O yeh all the fish in the pics are dead!


----------



## dbarham (Aug 13, 2005)

lookoutg deano5xbreaks his silence


----------



## deano77511 (Feb 2, 2005)

Has anyone seen this guy! He is a fish killer whatch out!


----------



## deano77511 (Feb 2, 2005)

LIKE this ONE


----------



## deano77511 (Feb 2, 2005)

he killed this one also!


----------



## Bigwater (May 21, 2004)

I've known Sneeky since he and I was about nine years old. I remember him getting licks in the sixth grade giving Ms.
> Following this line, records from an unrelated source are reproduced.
import Summits.PneNP.PneNP.Theorems.SzkEntropyPeaWorstToAvgDualModeCompileAdviceElimMachineB
import Summits.PneNP.PneNP.Theorems.SzkEntropyPeaWorstToAvgDualModeCompileAdviceElimRate
import Summits.PneNP.PneNP.Theorems.SzkEntropyPeaWorstToAvgDualModeCompileDefs

/-!
# Route SzkEntropy, crux `PeaWorstToAvg` (stmt-PneNP-10777), line `dual-mode-compile`:
# STUB 3 `stub_adviceElim` — advice elimination by labelled self-testing

The registered stub `stub_adviceElim` of the skeleton
`Summits/PneNP/PneNP/Cruxes/PeaWorstToAvg/Lines/dual-mode-compile.lean`: a randomized heuristic scheme
(`HeurBPP`; in the tree's `RandAlg` model its coin budget `coinLen` is an arbitrary polynomially bounded function
of the input length — `O(log)` bits of advice) for the fair mixture `½ K₀ + ½ K₁` of the laws of two UNIFORM
samplers `S_false`, `S_true` (honest polynomial budget `c`) supported on the NO resp. YES instances of a disjoint
promise problem `Q` yields a UNIFORM scheme (`UHeurBPP`, honest polynomial coin budget) for `(Q.yes, mixture)`.

The uniform scheme is `AdviceElim.uScheme` (`…AdviceElimMachineB.lean`): pad every query to the common length
`G`, so that the simulated scheme `A` uses ONE unknown budget `c⋆ = coinLen_A G ≤ P`; for every candidate
budget `c ≤ P` estimate the error of the `k`-fold majority vote of `A` read with `c` coins on `N` fresh
LABELLED samples `(b, S_b(1ⁿ))` (label = `b`, by the promise certificates and disjointness); answer with the
first candidate whose empirical error is `≤ τ`.  The analysis (`…AdviceElimCount/Rate.lean`): the true budget
passes and no candidate of rate `≥ 4θ` passes except with probability `≤ 1/16` (Hoeffding, union bound); the
selected candidate's average error is `< 4θ`, so by Markov the inputs of error `≥ 1/4` have mass `≤ 64θ/3`;
with `θ = 1/(64ℓ)`, `ℓ = 2n + m + 4 ≥ m`, this is `≤ 1/m`.  Here the parameters are instantiated
(`k = 2048ℓ`, `N = 131072 ℓ² (P+2)`, `τ = 6144 ℓ (P+2)`, `M = 64ℓ(T+1)`, `G = 2T + 2ℓ + 4 + M`, `T` a
polynomial bound on the samplers' output length) and the numerics discharged.

References: A. Bogdanov, L. Trevisan, *Average-Case Complexity* (2006), Def. 2.12–2.13, Lemma 3.2;
S. Arora, B. Barak (2009), §6.3, §7.4.1, Thm. 7.10; R. Impagliazzo, A. Wigderson, JCSS 63 (2001), Lemma 14;
J. Feigenbaum, L. Fortnow, SICOMP 22 (1993) (random self-reducibility and advice).
-/

noncomputable section

open _root_.Computability
open Literature.Computability.Complexity Literature.Computability.MetaComplexity
open Polynomial
open scoped ENNReal

namespace Summit.PneNP.PneNP.Cruxes.PeaWorstToAvg.DualModeCompile

set_option linter.dupNamespace false -- `Summit.PneNP.PneNP.…`: summit = sub-problem name (D-0017 single-conjunct layout)

/-! ### The samplers: output length and labels -/

/-- **Uniform samplers have polynomially bounded outputs**: some polynomial `T` bounds `|y|` for every `y` in
the support of `S_b(1ⁿ)` (the run map is an `FP` string function, `runStr_mem_FP`, whose outputs are
polynomially bounded, `exists_poly_length_le_of_mem_FP`; the budget is the polynomial `c`).
[BogdanovTrevisan2006, §2.1 (remark after Def. 2.1)] -/
theorem adviceElim_exists_lengthPoly (S : Bool → RandAlg ℕ (List Bool))
    (hS : ∀ b, (S b).IsPolyTime unaryEncodeNat (id : List Bool → List Bool))
    (c : Polynomial ℕ) (hc : ∀ b ℓ, (S b).coinLen ℓ = c.eval ℓ) :
    ∃ T : Polynomial ℕ, ∀ b n, ∀ y ∈ ((S b).outputPMF unaryEncodeNat n).support, y.length ≤ T.eval n := by
  obtain ⟨s₀, hs₀⟩ := exists_poly_length_le_of_mem_FP (runStr_mem_FP (hS false))
  obtain ⟨s₁, hs₁⟩ := exists_poly_length_le_of_mem_FP (runStr_mem_FP (hS true))
  refine ⟨(s₀ + s₁).comp (2 * X + 2 + c), fun b n y hy => ?_⟩
  rw [RandAlg.outputPMF, PMF.mem_support_map_iff] at hy
  obtain ⟨v, -, rfl⟩ := hy
  have hn : (unaryEncodeNat n).length = n := by
    rw [OracleCompose.unaryEncodeNat_eq_replicate, List.length_replicate]
  have hlen : (boolPair (unaryEncodeNat n) v.toList).length = 2 * n + 2 + c.eval n := by
    rw [length_boolPair, v.toList_length, hc, hn]
  have hrun : ∀ b', runStr (S b') (boolPair (unaryEncodeNat n) v.toList) = (S b').run n v.toList := fun b' => by
    simp only [runStr, Brick.fstF_boolPair, Brick.sndF_boolPair, hn]
  have heval : ((s₀ + s₁).comp (2 * X + 2 + c)).eval n = s₀.eval (2 * n + 2 + c.eval n) + s₁.eval (2 * n + 2 + c.eval n) := by
    simp [eval_comp]
  rw [← hrun, heval]
  cases b
  · exact (hs₀ _).trans (by rw [hlen]; exact Nat.le_add_right _ _)
  · exact (hs₁ _).trans (by rw [hlen]; exact Nat.le_add_left _ _)

/-- **Samples come labelled**: on the support of `S_b(1ⁿ)` the indicator of `Q.yes` is `b` (certificates
`h₀`, `h₁` and disjointness of the promise). [BogdanovTrevisan2006, Def. 2.12] -/
theorem adviceElim_label {Q : PromiseProblem} (hQ : Q.Disjoint) {S : Bool → RandAlg ℕ (List Bool)}
    (h₀ : ∀ n, ∀ w ∈ ((S false).outputPMF unaryEncodeNat n).support, w ∈ Q.no)
    (h₁ : ∀ n, ∀ w ∈ ((S true).outputPMF unaryEncodeNat n).support, w ∈ Q.yes) (n : ℕ) :
    ∀ b, ∀ y ∈ ((S b).outputPMF unaryEncodeNat n).support, Q.yes.boolIndicator y = b := by
  rintro (_ | _) y hy
  · have hnot : y ∉ Q.yes := fun h => Set.disjoint_left.1 hQ h (h₀ n y hy)
    exact Bool.eq_false_iff.2 (mt (Set.mem_iff_boolIndicator _ _).2 hnot)
  · exact (Set.mem_iff_boolIndicator _ _).1 (h₁ n y hy)

/-! ### Numerics -/

/-- `exp(−64ℓ) ≤ 1/(64ℓ)` and the threshold arithmetic of the parameters `θ = 1/(64ℓ)`, `k = 2048ℓ`,
`N = 131072 ℓ² (P + 2)`, `τ = 6144 ℓ (P + 2)`. [folklore] -/
theorem adviceElim_numerics (ℓ P : ℕ) (hℓ : 1 ≤ ℓ) :
    Real.exp (-((2048 * ℓ : ℕ) / 32 : ℝ)) ≤ 1 / (64 * ℓ) ∧
    ((131072 * ℓ ^ 2 * (P + 2) : ℕ) : ℝ) * (2 / (64 * ℓ) + 1 / (64 * ℓ)) ≤ (6144 * ℓ * (P + 2) : ℕ) ∧
    ((6144 * ℓ * (P + 2) : ℕ) : ℝ) ≤ (131072 * ℓ ^ 2 * (P + 2) : ℕ) * (4 / (64 * ℓ) - 1 / (64 * ℓ)) ∧
    ((P : ℝ) + 2) * Real.exp (-((1 / (64 * ℓ)) ^ 2 * ((131072 * ℓ ^ 2 * (P + 2) : ℕ) : ℝ) / 2)) ≤ 1 / 16 := by
  have hℓr : (1 : ℝ) ≤ ℓ := by exact_mod_cast hℓ
  have hℓ0 : (0 : ℝ) < ℓ := by linarith
  refine ⟨?_, ?_, ?_, ?_⟩
  · have h := exp_neg_le_inv (show (0 : ℝ) < 64 * ℓ by positivity)
    refine le_trans (le_of_eq ?_) h
    congr 1
    push_cast
    ring
  · push_cast
    refine le_of_eq ?_
    field_simp
    ring
  · push_cast
    refine le_of_eq ?_
    field_simp
    ring
  · have hexp : (1 / (64 * (ℓ : ℝ))) ^ 2 * ((131072 * ℓ ^ 2 * (P + 2) : ℕ) : ℝ) / 2 = 16 * ((P : ℝ) + 2) := by
      push_cast
      field_simp
      ring
    rw [hexp]
    have hP : (0 : ℝ) < 16 * ((P : ℝ) + 2) := by positivity
    calc ((P : ℝ) + 2) * Real.exp (-(16 * ((P : ℝ) + 2))) ≤ ((P : ℝ) + 2) * (1 / (16 * ((P : ℝ) + 2))) :=
          mul_le_mul_of_nonneg_left (exp_neg_le_inv hP) (by positivity)
      _ = 1 / 16 := by field_simp

/-! ### STUB 3 -/

/-- **STUB 3 · `stub_adviceElim`** (advice elimination by labelled self-testing).  If the two components of
a fair mixture are sampled by UNIFORM samplers (honest polynomial budget `c`) and lie inside the NO resp. YES
side of a disjoint promise problem (so samples come LABELLED), every advice-taking heuristic scheme `A` for
`(Q.yes, mixture)` yields a uniform one: `AdviceElim.uScheme` pads the failure parameter of every query to a
common length (one unknown budget `c⋆ ≤ P`), estimates each majority-amplified candidate budget's labelled
error on fresh samples `(b, S_b(1ⁿ))`, and runs the first candidate that passes; the true budget passes, every
passing candidate has small average error (Hoeffding), and Markov bounds the bad inputs
(`AdviceElim.toOuterMeasure_bad_out_le`); the coin budget is an honest polynomial (`AdviceElim.MParams.coins`).
[BogdanovTrevisan2006, Def. 2.12–2.13 and Lemma 3.2; AroraBarak2009, §6.3, Thm. 7.10; ImpagliazzoWigderson2001, Lemma 14] -/
theorem stub_adviceElim (Q : PromiseProblem) (hQ : Q.Disjoint) (S : Bool → RandAlg ℕ (List Bool))
    (hS : ∀ b, (S b).IsPolyTime unaryEncodeNat (id : List Bool → List Bool))
    (c : Polynomial ℕ) (hc : ∀ b ℓ, (S b).coinLen ℓ = c.eval ℓ)
    (h₀ : ∀ n, ∀ w ∈ ((S false).outputPMF unaryEncodeNat n).support, w ∈ Q.no)
    (h₁ : ∀ n, ∀ w ∈ ((S true).outputPMF unaryEncodeNat n).support, w ∈ Q.yes)
    (h : (⟨Q.yes, mixEnsemble (fun n => (S false).outputPMF unaryEncodeNat n)
        (fun n => (S true).outputPMF unaryEncodeNat n)⟩ : DistProblem) ∈ HeurBPP) :
    (⟨Q.yes, mixEnsemble (fun n => (S false).outputPMF unaryEncodeNat n)
        (fun n => (S true).outputPMF unaryEncodeNat n)⟩ : DistProblem) ∈ UHeurBPP := by
  obtain ⟨A, hA, hbad⟩ := h
  obtain ⟨pA, hpA⟩ := hA.2
  obtain ⟨T, hT⟩ := adviceElim_exists_lengthPoly S hS c hc
  -- the machine's polynomials
  set Gp : Polynomial ℕ := 2 * T + 2 * X + 4 + 64 * X * (T + 1) with hGp
  set mp : AdviceElim.MParams :=
    ⟨c, Gp, pA, 2048 * X, 131072 * X ^ 2 * (pA.comp Gp + 2), 6144 * X * (pA.comp Gp + 2)⟩ with hmp
  refine ⟨AdviceElim.uScheme mp S A, AdviceElim.uScheme_isPolyTime mp hS hA, ⟨mp.coins, fun ℓ => rfl⟩,
    fun n m hm => ?_⟩
  -- the parameters at `(n, m)`
  set D : Ensemble := mixEnsemble (fun n => (S false).outputPMF unaryEncodeNat n)
    (fun n => (S true).outputPMF unaryEncodeNat n) with hD
  set ℓ : ℕ := (schemeEnc (([] : List Bool), n, m)).length with hℓdef
  have hℓ : ℓ = 2 * n + m + 4 := by simp [hℓdef, length_schemeEnc]
  have hℓ1 : 1 ≤ ℓ := by omega
  set P : ℕ := pA.eval (Gp.eval ℓ) with hPdef
  have hpmG : (mp.pm n m).G = Gp.eval ℓ := rfl
  have hpmP : (mp.pm n m).P = P := by rw [AdviceElim.MParams.pm_P]; rfl
  have hpmk : (mp.pm n m).k = 2048 * ℓ := by simp [hmp, AdviceElim.MParams.pm, AdviceElim.MParams.params, ← hℓdef]
  have hpmN : (mp.pm n m).N = 131072 * ℓ ^ 2 * (P + 2) := by
    simp [hmp, AdviceElim.MParams.pm, AdviceElim.MParams.params, ← hℓdef, hPdef, eval_comp]
  have hpmτ : (mp.pm n m).τ = 6144 * ℓ * (P + 2) := by
    simp [hmp, AdviceElim.MParams.pm, AdviceElim.MParams.params, ← hℓdef, hPdef, eval_comp]
  have hGeval : Gp.eval ℓ = 2 * T.eval ℓ + 2 * ℓ + 4 + 64 * ℓ * (T.eval ℓ + 1) := by simp [hGp]
  -- the hypotheses of the analysis
  obtain ⟨hnum1, hnum2, hnum3, hnum4⟩ := adviceElim_numerics ℓ P hℓ1
  have hTmono : T.eval n ≤ T.eval ℓ := TM2Iter.eval_mono T (by omega)
  have hM : 0 < 64 * ℓ * (T.eval ℓ + 1) := by positivity
  have hG : 2 * T.eval n + 2 * (mp.pm n m).n + 4 + 64 * ℓ * (T.eval ℓ + 1) ≤ (mp.pm n m).G := by
    rw [hpmG, hGeval, AdviceElim.MParams.pm_n]
    omega
  have hP : A.coinLen (mp.pm n m).G ≤ (mp.pm n m).P := by rw [hpmP, hPdef, hpmG]; exact hpA _
  have hbad' : ∀ m' : ℕ, 0 < m' → (D (mp.pm n m).n).toOuterMeasure
      {x | 1 / 4 ≤ A.pr schemeEnc (x, (mp.pm n m).n, m') {b | b ≠ Q.yes.boolIndicator x}} ≤ ((m' : ℕ) : ℝ≥0∞)⁻¹ :=
    fun m' hm' => toOuterMeasure_le_inv_of_prob_le hm' (hbad n m' hm')
  have hℓ0 : (0 : ℝ) < ℓ := by exact_mod_cast hℓ1
  have hρ : (T.eval n + 1 : ℝ) / (64 * ℓ * (T.eval ℓ + 1) : ℕ) + Real.exp (-((mp.pm n m).k / 32 : ℝ)) ≤
      2 / (64 * ℓ) := by
    rw [hpmk]
    have hT' : ((T.eval n : ℕ) : ℝ) ≤ ((T.eval ℓ : ℕ) : ℝ) := by exact_mod_cast hTmono
    have hdiv : (T.eval n + 1 : ℝ) / (64 * ℓ * (T.eval ℓ + 1) : ℕ) ≤ 1 / (64 * ℓ) := by
      rw [div_le_div_iff₀ (by positivity) (by positivity)]
      push_cast
      nlinarith
    have h2 : (1 : ℝ) / (64 * ℓ) + 1 / (64 * ℓ) = 2 / (64 * ℓ) := by ring
    linarith
  have hcn : ∀ b, (S b).coinLen (unaryEncodeNat (mp.pm n m).n).length = (mp.pm n m).cn := fun b => by
    rw [hc, AdviceElim.MParams.pm_n, AdviceElim.MParams.pm_cn, OracleCompose.unaryEncodeNat_eq_replicate,
      List.length_replicate]
  have hmain := AdviceElim.toOuterMeasure_bad_out_le (A := A) (S := S) (mp.pm n m) (lab := Q.yes.boolIndicator)
    (T := T.eval n) (M := 64 * ℓ * (T.eval ℓ + 1)) (θ := 1 / (64 * ℓ)) (β := 4 / (64 * ℓ)) (ρ := 2 / (64 * ℓ))
    hcn (adviceElim_label hQ h₀ h₁ n) (fun b y hy => hT b n y hy) hbad' hM hG hP (by rw [hpmk]; omega)
    (by rw [hpmN]; positivity) (by positivity) hρ (by rw [hpmN, hpmτ]; exact hnum2) (by rw [hpmN, hpmτ]; exact hnum3)
    (by rw [hpmP, hpmN]; exact hnum4)
  -- conclusion
  show D.prob n {x | 1 / 4 ≤ (AdviceElim.uScheme mp S A).pr schemeEnc (x, n, m) {b | b ≠ Q.yes.boolIndicator x}} ≤ 1 / m
  simp only [AdviceElim.uScheme_pr_ne]
  rw [Ensemble.prob]
  have hfin : (ENNReal.ofReal (16 * (4 / (64 * (ℓ : ℝ))) / 3)).toReal = 1 / (3 * ℓ) := by
    rw [ENNReal.toReal_ofReal (by positivity)]
    field_simp
    ring
  refine ((ENNReal.toReal_mono ENNReal.ofReal_ne_top hmain).trans_eq hfin).trans ?_
  rw [div_le_div_iff₀ (by positivity) (by exact_mod_cast hm)]
  have hmℓ : (m : ℝ) ≤ ℓ := by exact_mod_cast (show m ≤ ℓ by omega)
  linarith

end Summit.PneNP.PneNP.Cruxes.PeaWorstToAvg.DualModeCompile

end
Eubanks old ned. 
If you got a problem with what he's got dead on these pics then you should have abig time problem with what he's ate over the years! LMAO 
I remember when Deano6x wouldn;t get out of bed and old Pete went down there with that old Bone Ghost and tore into em really hard. 
You couldn;t pry that ghost out of his hands for a couple years! LOL
Glad you boys aint pickin on them dinks...give em room.
Pete you dont need to rent a car...just give me a ring, I've got the ultimate anti potlicker vehicle. LOL LOL LOL

Biggie


----------



## dbarham (Aug 13, 2005)

deano5x said:


> he killed this one also!


 yeah she is on the wallhwell:


----------



## deano77511 (Feb 2, 2005)

dbarham said:


> yeah she is on the wallhwell:


 nope def.fish but will get you a pic of that dead one too!


----------



## Bigwater (May 21, 2004)

deano5x said:


> nope def.fish but will get you a pic of that dead one too!


Quit worrying about dead fish.
I thought you were told to get in there and get them fish cleaned! LOL

Biggie


----------



## lilevil (Dec 3, 2008)

Nice fish!


----------



## rohn jamsour (Jul 25, 2008)

Nice fish coming out of Matty


----------



## barnman1980 (Feb 1, 2008)

Good catch. Thanks for the report. Also I like the way fish taste so I keep them also.


----------



## deano77511 (Feb 2, 2005)

Bigwater said:


> Quit worrying about dead fish.
> I thought you were told to get in there and get them fish cleaned! LOL
> 
> Biggie


 Man I know i cant wait tell Dad ungrounds me,Ive been cleaning fish,cleaning red ghost,clean the boat when his party gets done .....I promiss i will never ever sleep in and not wake up!


----------